Exercise directions:
Only the lines from the one containing "sets with continuous" through the one containing "fundamental group is" should be printed, exactly as they appear below, with both ends included.
--- Exercise input ---
import Summits.QuantumFields.YangMills.Theorems.BalabanUVNodesN27AtRecord12Home
import Summits.QuantumFields.YangMills.Theorems.BalabanUVNodesN27KeyedKnitWorldFree
import Summits.QuantumFields.YangMills.Theorems.BalabanUVNodesRateCarriersOfRecord12On
import Literature.MathematicalPhysics.QuantumFieldTheory.Balaban1983to89.Node00.Record12DatumKeyCN

/-!
# BalabanUVNodes ∕ N27 = binder B5 AT THE RECORD, XXVIII — N27 AT THE REGIME-RESTRICTED STAGE-12 CARRIER HOMES: B5 from the one-application stub instances at
# (T-SPINE)₁₂ `YMDAG.UVSplit.SRec₁₂On cr Rg` (dag-n20-d, `…SpineCarriersOfRecord12` §4) and (T-RATE)₁₂ `YMDAG.UVSplit.RRec₁₂On 𝔯 Rg` (dag-n22-e, `…RateCarriersOfRecord12On`) —
# BOTH READ AT THE TUPLE θ ITSELF, RESTRICTED TO AN ARBITRARY REGIME `Rg F θ` — and the SAME-TUPLE, ALL-RUN-LENGTHS N19′ edge; K4's hook in the ∀-packaging
# `RateInputsAll (RRec₁₂On 𝔯 Rg)`, so that NO canonical parameter, NO pair-form edge and NO existence stub `S_R00x` is read
# (cell `pub-ymgap`, HUMAN RULING D-0062 Track A, R134 seat `pub-ymgap-dag-n27-c` (s2) gen 3; `--supports` the K3′ item `SpineGivenEndpointR12` stmt-QuantumFields-19908 (rev 15,
# dag-lead WORDS-111 key table) `--as helper`; COUNT-NEUTRAL; `N`-generic, regime-generic, record-class-generic, NO Theses import — the route-facing `N = 2` line at the rev-15 guard
# `Rg F θ := θ.ZtUnity F 2 ∧ θ.SlotsNondegenerate` is module XXVI's `spineGivenEndpointR12_of_homes₁₂On`)

WHY.  Module XXVII knits B5 at the CANONICALLY keyed homes `SRec₁₂ cr` ∕ `RRec₁₂ 𝔯`: its N19′ edge reads the rate bundle at `h.params := Classical.choose h`, SOME admissible tuple with
provisos realising the spine bundle's datum — dag-ref-H XXVII-PRE-READ-NOTE (pub-ymgap INBOX l.13791): after rev 15 the items K2′∕K3′ GUARD the tuple («`(θ.ZtUnity F 2 ∧
θ.SlotsNondegenerate) →`») and a guard on θ does NOT reach `h.params`; honest shape (b) = «state the rate stubs with the guard INSIDE and read them AT θ».  The two carrier homes now
export exactly that: the TUPLE-keyed, REGIME-restricted predicates `SRec₁₂On cr Rg` (p466448 §4) and `RRec₁₂On 𝔯 Rg` (p468431) with their guarded θ-form faces.  THIS MODULE is N27's
knit at them.  The junction is CLEANER than at the canonical homes: a bundle pinned by `SRec₁₂On cr Rg` at `D` is `cr F θ hP g₀ os` for a tuple θ IN THE REGIME realising `D`, and K4's
∀-hook `RateInputsAll (RRec₁₂On 𝔯 Rg) F D g₀ os` delivers the six rates at EVERY bundle pinned at `D` — in particular at every run length of the rate reading AT THAT SAME θ
(`rRec₁₂On_self`).  So the edge XII `spine_of_coreEdge` consumes follows from the SAME-TUPLE edge «at every guarded admissible θ, the rates at all run lengths of `rateCarriersOfRecord₁₂ 𝔯 F θ hP
g₀ os ·` on θ's datum give SOME summable `δ` carrying `Spine.NE7.Core` on the shell-free cores of `cr F θ hP g₀ os`» — no pair of tuples (XXII∕XXIV `h19₂`), no datum-determined reading
(XXIV `pairEdge_of_datumDetermined`), no `Classical.choose`; and with the ∀-hook K4 needs NO existence stub (`SpineRates_of_forall`), so `S_R00x` is not even mentioned.

WHAT IS KERNEL-CHECKED ([bookkeeping]; 0 `def`, 0 `sorry`; every stub ∕ face ∕ edge a HYPOTHESIS — 0∕1 at every record today).
* §0 `sRec₁₂On_iff_bundled` — (T-SPINE)'s regime home IS XXIV's characterised spine record at the BUNDLED key `Adm' θ := Rg F θ ∧ θ.Admissible F N` (the rate home is NOT of XXIV's
  single-bundle shape — it pins every run length — whence the ∀-hook road below).
* §1 `coreEdge_of_homes₁₂On` — the edge XII consumes at `(SRec₁₂On cr Rg, Inputs := RateInputsAll (RRec₁₂On 𝔯 Rg))` from the same-tuple all-run-lengths guarded edge `h19`;
  `spineRates_rRec₁₂On_of_keyedRates` — K4's ∀-hook at the regime home from the guarded θ-form of the six rates (any record class).
* §2 `spine_of_homes₁₂On` — for ANY record class `Rec`: the six K4 stubs at `RRec₁₂On 𝔯 Rg` · `S_N27x Rec (SRec₁₂On cr Rg)` · `S_N20`, `S_N21` at `SRec₁₂On cr Rg` · `h19` ⇒ `Spine Rec`
  (XII `spine_of_coreEdge` ∘ `SpineRates_of_forall`); `spine_of_homes₁₂On_faces` — the same with the rates and N20∕N21 in guarded θ-form.
* §3 the regime-keyed datum class `fun F D _ => ∃ θ h, (Rg F θ ∧ θ.Admissible F N) ∧ D = datumOfRecord₁₂ F N θ h` (XXIVb's keyed-datum class at the bundled key; world not read):
  `s_N27x_recOn₁₂_of_keyed` (N27x there from the guarded keyed extraction clause, XXIV `s_N27x_keyed_of`) · **`forall_guarded₁₂_of_homes₁₂On`** — «∀ F θ hP, Rg F θ → θ.Admissible F N →
  HybridNE7Under (datumOfRecord₁₂ F N θ hP) END» from the stubs at the two regime homes, the guarded keyed extraction clause and `h19` (XXIVb `spine_keyedClass_iff_forall_keyed`) — THE
  GUARD REACHES EVERY HYPOTHESIS · `forall_guarded₁₂_of_homes₁₂On_faces` (all θ-forms).
* §4 `spine_rec12C_of_homes₁₂On_true` — the trivial regime and `Rec := Node00.IsRecordOfRecord₁₂C F N`: module XXVII's conclusion `Spine ₁₂C` with nothing read at a canonical parameter
  (the stubs at `RRec₁₂On 𝔯 ⊤` are STRONGER than at `RRec₁₂ 𝔯` — n22-e `k4_rRec₁₂_of_rRec₁₂On_true` — the edge WEAKER than XXVII's: same tuple only).

HONEST FRAMING.  COMPOSITE-node bookkeeping: every K4∕K5 stub, the extraction clause and the edge are HYPOTHESES with NO producer at any record today (0∕1); the readings `cr`, `𝔯`, the
regime `Rg` and the record class `Rec` are PARAMETERS (no reading of Bałaban's dressed expansion ∕ dressed tower of record exists — dag-n20-e LOCATED (F1)–(F4), RR-1's residual `𝔱`);
inhabitation of any regime class is K0′ `Record12Inhabited` (stmt-QuantumFields-19902, open) and is NOT used or claimed; nothing of Bałaban's asserted; NE7 ∕ NE7b ∕ NE7c NOT PRINTED for
d = 4 and NOT PROVED; NO node discharged; K3′ NOT claimed; counts UNMOVED (typed 28∕28 · discharged 5∕27, A 5∕28); one finite four-torus programme at fixed `ε` — NOT ℝ⁴, NOT infinite
volume, NOT OS, NOT a mass gap, NOT Clay.  No decl below carries a cite tag.
-/

namespace Summit.QuantumFields.YangMills.Theorems.BalabanUVNodesN27SpineRecord
/-!
# A finite tempered covering yields a finite quotient of `π₁^temp(𝒢)` separating edge-like from verticial subgroups
# ([SemiAnbd] §3: Prop. 3.6 (iii), Thm. 3.7 (i), (iii))

Mochizuki, *Semi-graphs of anabelioids*, Publ. RIMS **42** (2006), §3: p. 33 (`B^temp(Π)`: countable discrete
sets with continuous `Π`-action), Prop. 3.6 (iii) p. 38 ("The full embedding `B(G) ↪ B^temp(G)` induces an
injection `π₁^temp(G) ↪ π̂₁(G)`" — the finite objects of `B^temp(G)` give the finite quotients of `π₁^temp(G)`),
Thm. 3.7 (i) p. 40 ("a natural continuous, injective outer homomorphism `π̂₁(G_v) ↪ π₁^temp(G)` … the verticial
subgroups"), Thm. 3.7 (iii) p. 41 ("images of '`π̂₁(G_e)`'s" — the edge-like subgroups)
[cite: MochizukiSemiAnbd2006, Prop 3.6(iii) p.38] [cite: MochizukiSemiAnbd2006, Thm 3.7(i) p.40].

PROOF-ONLY file (abc-iut cell, layer L3 [SemiAnbd], seat abc-iut-L3-t11 gen 14, self-named supply row
«SEP-QUOTIENT@COVERING»; 0 definitions · 0 instances · 0 notation · 0 `Prop` facts).  In the tree a tempered
fundamental group is a CHART `c : TemperedPiChart 𝒢` (`c.equiv : B^temp(𝒢) ≌ B^temp(c.G)`, abc-iut-L3-t2's
`TemperedCoverings.lean`); the verticial / edge-like subgroups are the ranges of the continuous `ψ : Π_v → c.G` /
`ψ : Π_e → c.G` whose pull-back functor is the restriction `S ↦ S_v` / `S ↦ S_e` read through the chart
(`verticialSubgroups`, `edgeLikeSubgroups`, `IsVerticialHom`, `IsEdgeHom`).  WHAT IS PROVED HERE, for ANY chart
(no group "on the nose" is needed):

* `BTemp.exists_openNormalSubgroup_forall_ρ_eq_iff` — a FINITE object `X` of `B^temp(Π)` (`Π` any topological group)
  has an open normal finite-index KERNEL `U_X ⊴ Π`: `g ∈ U_X ⟺ g` fixes `X` pointwise (open: finite intersection
  of the open stabilisers of p. 33; finite index: `Π/U_X ↪ 𝔖(X)`);
* `IsEdgeHom.exists_equiv` — the edge twin of abc-iut-L3's `IsVerticialHom.exists_equiv`: an edge homomorphism
  `ψ : Π_e → c.G` identifies `S_e` with the chart image `c(S)` restricted along `ψ`, for every tempered covering
  `S` (Thm. 3.7 (iii) read in `B^temp(G)`);
* **`TemperedPiChart.exists_openNormal_ker_chartImage`** — for a tempered covering `S` of `𝒢` with ONE finite
  vertex fibre `S_{v₀}` (at a vertex carrying a verticial homomorphism), the kernel `U_S ⊴ π₁^temp(𝒢)` of the
  chart image `c(S)` is open normal of finite index, and THROUGH the Thm. 3.7 identifications:
  `ψ_v(γ) ∈ U_S ⟺ γ` fixes `S_v` (every verticial `ψ_v`), `ψ_e(γ) ∈ U_S ⟺ γ` fixes `S_e` (every edge `ψ_e`);
* subgroup currency: **`exists_openNormal_of_covering`** (ONE `U` for all vertices and edges at once:
  `V ≤ U ⟺ Π_w` fixes `S_w` for `V ∈ verticialSubgroups c w`, `L ≤ U ⟺ Π_e` fixes `S_e` for
  `L ∈ edgeLikeSubgroups c e`), **`exists_openNormal_separating_of_covering`** (`Π_v` fixes `S_v`, `Π_e` MOVES
  `S_e` ⇒ `∃ U` open normal finite-index with `T ≤ U`, `¬ L ≤ U` for every verticial `T` at `v` and edge-like
  `L` at `e`) and its twin `exists_openNormal_separating_decomp_singleVertex_of_covering` for the decomposition
  subgroups of the edgeless single-vertex sub-semi-graph `⟨{v}, ∅⟩` (abc-iut-L3-t6's
  `decompSubgroups_singleVertex_eq`, [IUTchI] §2 p. 44);
* **`openNormalSeparating_singleVertex_of_coverings`** — the tempered-level separation binder `hsep` of
  abc-iut-w4-d070's `Literature.IUT.HodgeTheaters.StableCurveTemperedData.hatEdgeIncidence_of_openNormalSeparating`
  (p498282; consumed BY NAME only in this docstring, not imported) at `ℍ := ⟨{v}, ∅⟩`, DISCHARGED from
  covering data: for every edge `e` not abutting `v`, ONE tempered covering with `S_v` finite and fixed by `Π_v`
  and `S_e` moved by `Π_e`; **`openNormalSeparating_singleVertex_of_finiteCoverings`** — the same from ONE
  FINITE `S : CovObj 𝒢` per such edge under `Prop36Hypotheses` (finite objects are tempered,
  abc-iut-L3-t2's `FiniteIsTempered_holds`).

USE (count-neutral supply for the L5 row «COR23VI-HF-STRONG-NV»): at a carrier `𝒢` with `≥ 2` vertices and an
open edge `e` far from `v`, the STRONG non-vacuity of the pro-`Σ̂` edge–subgraph incidence `hF` reduces to ONE
object of `B^temp(𝒢)` (a finite `CovObj`, tempered e.g. by `isTempered_of_isFinite_of_prop36`) that is trivial over
`v` and non-trivial over `e` — pure covering data over `Prop36Hypotheses`, at `𝒢.temperedPiChart h36` or any chart.

Honest scope: statements about the tree's own objects; nothing of [SemiAnbd] is strengthened; no side is taken on
[IUTchIII] Cor. 3.12; typed ≠ inhabited ≠ proved for any claim of the IUT series; nothing here asserts that abc
is proved or refuted.
-/

namespace Literature.AnabelianGeometry.SemiGraphs

open CategoryTheory Topology
open Literature.AlgebraicGeometry.Frobenioids.QuasiTemperoid.BTempConnected
  (ρ_one_apply ρ_mul_apply ρ_inv_apply ρ_apply_inv)

universe u

/-! ### 1. The kernel of a finite object of `B^temp(Π)` -/

section BTempTools

variable {G : Type u} [Group G] [TopologicalSpace G]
---
Response to this task:
sets with continuous `Π`-action), Prop. 3.6 (iii) p. 38 ("The full embedding `B(G) ↪ B^temp(G)` induces an
injection `π₁^temp(G) ↪ π̂₁(G)`" — the finite objects of `B^temp(G)` give the finite quotients of `π₁^temp(G)`),
Thm. 3.7 (i) p. 40 ("a natural continuous, injective outer homomorphism `π̂₁(G_v) ↪ π₁^temp(G)` … the verticial
subgroups"), Thm. 3.7 (iii) p. 41 ("images of '`π̂₁(G_e)`'s" — the edge-like subgroups)
[cite: MochizukiSemiAnbd2006, Prop 3.6(iii) p.38] [cite: MochizukiSemiAnbd2006, Thm 3.7(i) p.40].

PROOF-ONLY file (abc-iut cell, layer L3 [SemiAnbd], seat abc-iut-L3-t11 gen 14, self-named supply row
«SEP-QUOTIENT@COVERING»; 0 definitions · 0 instances · 0 notation · 0 `Prop` facts).  In the tree a tempered
fundamental group is a CHART `c : TemperedPiChart 𝒢` (`c.equiv : B^temp(𝒢) ≌ B^temp(c.G)`, abc-iut-L3-t2's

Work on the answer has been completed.